Repeat exactly the lines of the entries below from the one with "For an ODD Dirichlet" through the one with "## References", both ends included, and nothing else.
◆ ◆ ◆ ◆
import Literature.NumberTheory.EllipticCurves.Gamma0EisensteinWeightOneAllPairs
import Literature.NumberTheory.EllipticCurves.EisensteinWeightOneRowContinuation
import HarnessLib

/-!
# The all-pairs weight-one Eisenstein sum as a sum of rows

Topic `Literature/NumberTheory/EllipticCurves`; namespace
`Literature.NumberTheory.EllipticCurves.ModularForms`. One definition with a body (`chiZ`, the
Dirichlet character read on `ℤ`) and theorems; no named fact.

For an ODD Dirichlet character `χ` mod `M` (`χ(-1) = -1`; for even `χ` the weight-one series vanish
identically) and `z ∈ ℍ`, `Re s > 1/2`, the sum over all pairs of
`Gamma0EisensteinWeightOneAllPairs.lean` decomposes into its rows `c = M c″`:

  **`G(z, s) = 2 yˢ L(χ, 1 + 2s) + 2 yˢ ∑_{c' ≥ 0} R(χ, M(c'+1) z, s)`**
  (`eisensteinOneAll_eq_rows`)

where `R(χ, w, s) = ∑_{d ∈ ℤ} χ(d) (d + w)^{-1-s} (d + w̄)^{-s}` is the row of
`EisensteinWeightOneRowContinuation.lean` (`rowSum`): the row `c = 0` is
`∑_{d ≠ 0} χ(d) d⁻¹ (y/d²)ˢ = 2 yˢ L(χ, 1 + 2s)` (pairing `d ↔ -d`, `χ` odd), the rows `±c` agree
(`e1Term_neg`), and on a row `c > 0` the summand is `yˢ χ(d) k(cz, s; d)` (`e1Term_row`). With
`R = R̃` on `Re s > 0` (`rowSum_eq_rowCont`) this is the form continued to `Re s > -1/2` in the next
file. Steps: `eisensteinOneAll_eq_tsum_prod` (the pairs with `M ∣ c` are `(M c″, d)`,
`Function.Injective.tsum_eq`), `tsum_int_even_eq` (an even absolutely convergent `ℤ`-series is
`F(0) + 2 ∑_{n ≥ 0} F(n+1)`), `tsum_row_zero` (the row `c = 0`), `tsum_row_pos` (the rows `c > 0`).

## References

* E. Hecke, *Theorie der Eisensteinschen Reihen höherer Stufe…*, Abh. Math. Sem. Hamburg 5 (1927),
  §§1–2.
* B. Schoeneberg, *Elliptic Modular Functions*, Springer (1974), Ch. VII §2.
-/

noncomputable section

open Complex UpperHalfPlane Filter
open scoped Topology Real ComplexConjugate

namespace Literature.NumberTheory.EllipticCurves.ModularForms

variable {M : ℕ} (χ : DirichletCharacter ℂ M)

/-- The Dirichlet character read on `ℤ`: `χℤ(d) = χ(d mod M)`. [folklore] -/
def chiZ (d : ℤ) : ℂ := χ (d : ZMod M)

/-- Unfolding `chiZ`. [folklore] -/
@[simp] theorem chiZ_apply (d : ℤ) : chiZ χ d = χ (d : ZMod M) := rfl

/-- `χℤ` is `M`-periodic. [folklore] -/
theorem chiZ_periodic : Function.Periodic (chiZ χ) (M : ℤ) := by
  intro d; simp [chiZ]

/-- `∑_{i mod M} χ(i) = 0` for `χ ≠ 1`. [folklore] -/
theorem sum_range_chiZ_eq_zero [NeZero M] (hχ : χ ≠ 1) :
    ∑ i ∈ Finset.range M, chiZ χ i = 0 := by
  have h := MulChar.sum_eq_zero_of_ne_one hχ
  obtain ⟨n, rfl⟩ : ∃ n, M = n + 1 := Nat.exists_eq_succ_of_ne_zero (NeZero.ne M)
  rw [Finset.sum_range (fun i ↦ chiZ χ i), ← h]
  refine Fintype.sum_bijective (fun i : Fin (n + 1) ↦ (show ZMod (n + 1) from i))
    Function.bijective_id _ _ fun i ↦ ?_
  rw [chiZ_apply, Int.cast_natCast]
  exact congrArg χ (ZMod.natCast_zmod_val (show ZMod (n + 1) from i))

/-- An odd character is non-trivial. [folklore] -/
theorem ne_one_of_odd (hodd : χ.Odd) : χ ≠ 1 := by
  intro h
  rw [h, DirichletCharacter.Odd, MulChar.one_apply (isUnit_one.neg)] at hodd
  norm_num at hodd

/-! ### Symmetries of the summand -/

/-- **`e_{-v} = e_v` for odd `χ`.** [folklore] -/
theorem e1Term_neg (hodd : χ.Odd) (s : ℂ) (v : Fin 2 → ℤ) (z : ℍ) :
    e1Term χ s (-v) z = e1Term χ s v z := by
  unfold e1Term e1Base
  simp only [Pi.neg_apply, Int.cast_neg]
  have hχ : χ (-(v 1 : ZMod M)) = -χ (v 1) := by
    rw [neg_eq_neg_one_mul, map_mul]
    rw [DirichletCharacter.Odd] at hodd
    rw [hodd]; ring
  rw [hχ, show -(v 0 : ℂ) * (z : ℂ) + -(v 1 : ℂ) = -((v 0 : ℂ) * z + v 1) by ring, norm_neg,
    inv_neg]
  ring

/-- **The summand on a row `c > 0`**: `e_{(c,d)}(z, s) = yˢ χ(d) k(cz, s; d)` with the row kernel
`k` of `EisensteinWeightOneRowKernel.lean`. [folklore] -/
theorem e1Term_row {c : ℤ} (hc : 0 < c) (s : ℂ) (d : ℤ) (z : ℍ) :
    e1Term χ s ![c, d] z =
      ((z.im : ℝ) : ℂ) ^ s * (chiZ χ d * rowKernel ((c : ℂ) * z) s d) := by
  have hw : 0 < ((c : ℂ) * z).im := by
    rw [show ((c : ℂ)) = ((c : ℝ) : ℂ) by norm_cast, Complex.im_ofReal_mul (c : ℝ) (z : ℂ)]
    exact mul_pos (by exact_mod_cast hc) z.im_pos
  rw [rowKernel_eq_inv_mul_inv_cpow hw]
  unfold e1Term e1Base
  simp only [Matrix.cons_val_zero, Matrix.cons_val_one, chiZ_apply]
  have hL : (d : ℂ) + (c : ℂ) * z = (c : ℂ) * z + d := by ring
  rw [ofReal_intCast, hL, div_eq_mul_inv, ofReal_mul,
    mul_cpow_ofReal_nonneg z.im_pos.le (by positivity)]
  ring

/-! ### The pairs with `M ∣ c` are `(M c″, d)` -/

/-- **`G(z, s) = ∑_{(c″, d) ∈ ℤ²} e_{(M c″, d)}(z, s)`** (the summand `gTerm` vanishes off
`M ∣ c`; no convergence needed). [folklore] -/
theorem eisensteinOneAll_eq_tsum_prod (hM : 0 < M) (s : ℂ) (z : ℍ) :
    eisensteinOneAll χ z s = ∑' p : ℤ × ℤ, e1Term χ s ![(M : ℤ) * p.1, p.2] z := by
  set g : ℤ × ℤ → (Fin 2 → ℤ) := fun p ↦ ![(M : ℤ) * p.1, p.2] with hg
  have hinj : Function.Injective g := by
    intro p q h
    simp only [hg] at h
    have h0 := congrFun h 0
    have h1 := congrFun h 1
    simp only [Matrix.cons_val_zero, Matrix.cons_val_one] at h0 h1
    have hM' : (M : ℤ) ≠ 0 := by exact_mod_cast hM.ne'
    exact Prod.ext (mul_left_cancel₀ hM' h0) h1
  have hsupp : Function.support (fun v : Fin 2 → ℤ ↦ gTerm χ s v z) ⊆ Set.range g := by
    intro v hv
    rw [Function.mem_support] at hv
    unfold gTerm at hv
    by_cases h : (M : ℤ) ∣ v 0
    · obtain ⟨c, hc⟩ := h
      refine ⟨(c, v 1), ?_⟩
      simp only [hg]
      ext i; fin_cases i <;> simp [hc]
    · exact absurd (if_neg h) hv
  unfold eisensteinOneAll
  rw [← hinj.tsum_eq hsupp]
  refine tsum_congr fun p ↦ ?_
  simp [hg, gTerm]

/-- Summability of the reparametrised family for `Re s > 1/2`. [folklore] -/
theorem summable_e1Term_prod (hM : 0 < M) {s : ℂ} (hs : 1 / 2 < s.re) (z : ℍ) :
    Summable fun p : ℤ × ℤ ↦ e1Term χ s ![(M : ℤ) * p.1, p.2] z := by
  set g : ℤ × ℤ → (Fin 2 → ℤ) := fun p ↦ ![(M : ℤ) * p.1, p.2] with hg
  have hinj : Function.Injective g := by
    intro p q h
    simp only [hg] at h
    have h0 := congrFun h 0
    have h1 := congrFun h 1
    simp only [Matrix.cons_val_zero, Matrix.cons_val_one] at h0 h1
    have hM' : (M : ℤ) ≠ 0 := by exact_mod_cast hM.ne'
    exact Prod.ext (mul_left_cancel₀ hM' h0) h1
  have h := (summable_gTerm χ hs z).comp_injective hinj
  refine h.congr fun p ↦ ?_
  simp [hg, gTerm, Function.comp]

/-! ### Even `ℤ`-series -/

/-- An even summable `ℤ`-series: `∑_{c ∈ ℤ} F(c) = F(0) + 2 ∑_{n ≥ 0} F(n+1)`. [folklore] -/
theorem tsum_int_even_eq {F : ℤ → ℂ} (hF : Summable F) (heven : ∀ c : ℤ, F (-c) = F c) :
    ∑' c : ℤ, F c = F 0 + 2 * ∑' n : ℕ, F ((n : ℤ) + 1) := by
  have h := hF.hasSum.nat_add_neg
  have h2 : HasSum (fun n : ℕ ↦ 2 * F n) (∑' c : ℤ, F c + F 0) := by
    refine h.congr_fun fun n ↦ ?_
    rw [heven]; ring
  have hsF : Summable fun n : ℕ ↦ F n := by
    have := h2.summable.mul_left (2⁻¹ : ℂ)
    refine this.congr fun n ↦ ?_
    ring
  have h3 : ∑' n : ℕ, 2 * F n = 2 * (F 0 + ∑' n : ℕ, F ((n : ℤ) + 1)) := by
    rw [tsum_mul_left, hsF.tsum_eq_zero_add]
    push_cast
    ring_nf
  have h4 := h2.tsum_eq
  rw [h3] at h4
  linear_combination -h4

/-! ### The row `c = 0` -/

/-- The summand on the row `c = 0`: `e_{(0,d)}(z, s) = yˢ χ(d) d⁻¹ (d²)^{-s}` for `d > 0`, in the
`L`-series form `yˢ χ(d) d^{-(1+2s)}`. [folklore] -/
theorem e1Term_row_zero_nat (s : ℂ) {d : ℕ} (hd : 0 < d) (z : ℍ) :
    e1Term χ s ![0, (d : ℤ)] z =
      ((z.im : ℝ) : ℂ) ^ s * LSeries.term (fun n : ℕ ↦ χ n) (1 + 2 * s) d := by
  have hd0 : (d : ℂ) ≠ 0 := by exact_mod_cast hd.ne'
  unfold e1Term e1Base
  simp only [Matrix.cons_val_zero, Matrix.cons_val_one, Int.cast_zero, zero_mul, zero_add,
    Int.cast_natCast, Complex.norm_natCast]
  rw [LSeries.term_of_ne_zero hd.ne', div_eq_mul_inv (z.im), ofReal_mul,
    mul_cpow_ofReal_nonneg z.im_pos.le (by positivity), ofReal_inv_sq_cpow hd,
    div_eq_mul_inv, ← cpow_neg, show -(1 + 2 * s) = (-1 : ℂ) + (-2 * s) by ring,
    cpow_add _ _ hd0, cpow_neg_one]
  ring

/-- **The row `c = 0`**: `∑_{d ∈ ℤ} e_{(0,d)}(z, s) = 2 yˢ L(χ, 1 + 2s)` for odd `χ` and
`Re s > 1/2`. [folklore] -/
theorem tsum_row_zero [NeZero M] (hodd : χ.Odd) {s : ℂ} (hs : 1 / 2 < s.re) (z : ℍ) :
    ∑' d : ℤ, e1Term χ s ![(M : ℤ) * 0, d] z =
      2 * ((z.im : ℝ) : ℂ) ^ s * χ.LFunction (1 + 2 * s) := by
  have h2s : 1 < (1 + 2 * s).re := by simp; linarith
  simp only [mul_zero]
  -- summability of the row (a sub-family of the summable family over `ℤ²`)
  have hF : Summable fun d : ℤ ↦ e1Term χ s ![0, d] z := by
    have h := (summable_e1Term_prod χ (Nat.pos_of_ne_zero (NeZero.ne M)) hs z).comp_injective
      (Prod.mk_right_injective (0 : ℤ))
    refine h.congr fun d ↦ ?_
    simp [Function.comp]
  have heven : ∀ d : ℤ, e1Term χ s ![0, -d] z = e1Term χ s ![0, d] z := by
    intro d
    have := e1Term_neg χ hodd s ![0, d] z
    rw [← this]
    congr 1
    ext i; fin_cases i <;> simp
  rw [tsum_int_even_eq hF heven]
  have h0 : e1Term χ s ![0, (0 : ℤ)] z = 0 := by
    have : (![0, (0 : ℤ)] : Fin 2 → ℤ) = 0 := by ext i; fin_cases i <;> rfl
    rw [this, e1Term_zero_vec]
  rw [h0, zero_add, DirichletCharacter.LFunction_eq_LSeries χ h2s, LSeries,
    (DirichletCharacter.LSeriesSummable_of_one_lt_re χ h2s).tsum_eq_zero_add, LSeries.term_zero,
    zero_add, ← tsum_mul_left, ← tsum_mul_left]
  refine tsum_congr fun n ↦ ?_
  have := e1Term_row_zero_nat χ s (Nat.succ_pos n) z
  push_cast at this ⊢
  rw [this]
  ring

/-! ### The rows `c > 0` and `c < 0` -/

/-- **A row `c = M(n+1) > 0`**: `∑_d e_{(c,d)}(z, s) = yˢ R(χℤ, cz, s)`. [folklore] -/
theorem tsum_row_pos (hM : 0 < M) (s : ℂ) (n : ℕ) (z : ℍ) :
    ∑' d : ℤ, e1Term χ s ![(M : ℤ) * ((n : ℤ) + 1), d] z =
      ((z.im : ℝ) : ℂ) ^ s * rowSum (chiZ χ) ((((M : ℤ) * ((n : ℤ) + 1) : ℤ) : ℂ) * z) s := by
  have hc : 0 < (M : ℤ) * ((n : ℤ) + 1) := by
    have : (0 : ℤ) < M := by exact_mod_cast hM
    positivity
  unfold rowSum
  rw [← tsum_mul_left]
  exact tsum_congr fun d ↦ e1Term_row χ hc s d z

/-- The rows `c` and `-c` agree (odd `χ`). [folklore] -/
theorem tsum_row_neg (hodd : χ.Odd) (s : ℂ) (c : ℤ) (z : ℍ) :
    ∑' d : ℤ, e1Term χ s ![(M : ℤ) * (-c), d] z = ∑' d : ℤ, e1Term χ s ![(M : ℤ) * c, d] z := by
  rw [← (Equiv.neg ℤ).tsum_eq]
  refine tsum_congr fun d ↦ ?_
  have := e1Term_neg χ hodd s ![(M : ℤ) * c, d] z
  rw [← this]
  congr 1
  ext i; fin_cases i <;> simp

/-! ### Assembly -/

/-- **`G(z, s) = 2 yˢ L(χ, 1 + 2s) + 2 yˢ ∑_{c' ≥ 0} R(χℤ, M(c'+1) z, s)`** for odd `χ` and
`Re s > 1/2` (Hecke 1927, §2; Schoeneberg VII §2). [folklore] -/
theorem eisensteinOneAll_eq_rows [NeZero M] (hodd : χ.Odd) {s : ℂ} (hs : 1 / 2 < s.re) (z : ℍ) :
    eisensteinOneAll χ z s = 2 * ((z.im : ℝ) : ℂ) ^ s * χ.LFunction (1 + 2 * s) +
      2 * ((z.im : ℝ) : ℂ) ^ s *
        ∑' n : ℕ, rowSum (chiZ χ) ((((M : ℤ) * ((n : ℤ) + 1) : ℤ) : ℂ) * z) s := by
  have hM : 0 < M := Nat.pos_of_ne_zero (NeZero.ne M)
  have hsum := summable_e1Term_prod χ hM hs z
  rw [eisensteinOneAll_eq_tsum_prod χ hM s z, hsum.tsum_prod]
  -- the `c″`-series is even and summable
  have hrows : Summable fun c : ℤ ↦ ∑' d : ℤ, e1Term χ s ![(M : ℤ) * c, d] z := hsum.prod
  have key : ∑' n : ℕ, (∑' d : ℤ, e1Term χ s ![(M : ℤ) * ((n : ℤ) + 1), d] z) =
      ((z.im : ℝ) : ℂ) ^ s *
        ∑' n : ℕ, rowSum (chiZ χ) ((((M : ℤ) * ((n : ℤ) + 1) : ℤ) : ℂ) * z) s := by
    rw [← tsum_mul_left]
    exact tsum_congr fun n ↦ tsum_row_pos χ hM s n z
  rw [tsum_int_even_eq hrows (fun c ↦ tsum_row_neg χ hodd s c z), tsum_row_zero χ hodd hs z, key]
  ring

/-- The same with the continued rows `R̃` (`rowSum = rowCont` on `Re s > 0`). [folklore] -/
theorem eisensteinOneAll_eq_rowCont [NeZero M] (hodd : χ.Odd) {s : ℂ} (hs : 1 / 2 < s.re) (z : ℍ) :
    eisensteinOneAll χ z s = 2 * ((z.im : ℝ) : ℂ) ^ s * χ.LFunction (1 + 2 * s) +
      2 * ((z.im : ℝ) : ℂ) ^ s *
        ∑' n : ℕ, rowCont M (chiZ χ) ((((M : ℤ) * ((n : ℤ) + 1) : ℤ) : ℂ) * z) s := by
  have hM : 0 < M := Nat.pos_of_ne_zero (NeZero.ne M)
  rw [eisensteinOneAll_eq_rows χ hodd hs z]
  congr 2
  refine tsum_congr fun n ↦ ?_
  have hw : 0 < ((((M : ℤ) * ((n : ℤ) + 1) : ℤ) : ℂ) * z).im := by
    rw [show ((((M : ℤ) * ((n : ℤ) + 1) : ℤ) : ℂ)) = (((M : ℝ) * ((n : ℝ) + 1) : ℝ) : ℂ) by
      push_cast; ring, Complex.im_ofReal_mul]
    have : (0 : ℝ) < M := by exact_mod_cast hM
    exact mul_pos (by positivity) z.im_pos
  exact rowSum_eq_rowCont hM (chiZ_periodic χ) (sum_range_chiZ_eq_zero χ (ne_one_of_odd χ hodd))
    hw (by linarith)

end Literature.NumberTheory.EllipticCurves.ModularForms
◆ ◆ ◆ ◆
- [Your solution]
For an ODD Dirichlet character `χ` mod `M` (`χ(-1) = -1`; for even `χ` the weight-one series vanish
identically) and `z ∈ ℍ`, `Re s > 1/2`, the sum over all pairs of
`Gamma0EisensteinWeightOneAllPairs.lean` decomposes into its rows `c = M c″`:

  **`G(z, s) = 2 yˢ L(χ, 1 + 2s) + 2 yˢ ∑_{c' ≥ 0} R(χ, M(c'+1) z, s)`**
  (`eisensteinOneAll_eq_rows`)

where `R(χ, w, s) = ∑_{d ∈ ℤ} χ(d) (d + w)^{-1-s} (d + w̄)^{-s}` is the row of
`EisensteinWeightOneRowContinuation.lean` (`rowSum`): the row `c = 0` is
`∑_{d ≠ 0} χ(d) d⁻¹ (y/d²)ˢ = 2 yˢ L(χ, 1 + 2s)` (pairing `d ↔ -d`, `χ` odd), the rows `±c` agree
(`e1Term_neg`), and on a row `c > 0` the summand is `yˢ χ(d) k(cz, s; d)` (`e1Term_row`). With
`R = R̃` on `Re s > 0` (`rowSum_eq_rowCont`) this is the form continued to `Re s > -1/2` in the next
file. Steps: `eisensteinOneAll_eq_tsum_prod` (the pairs with `M ∣ c` are `(M c″, d)`,
`Function.Injective.tsum_eq`), `tsum_int_even_eq` (an even absolutely convergent `ℤ`-series is
`F(0) + 2 ∑_{n ≥ 0} F(n+1)`), `tsum_row_zero` (the row `c = 0`), `tsum_row_pos` (the rows `c > 0`).

## References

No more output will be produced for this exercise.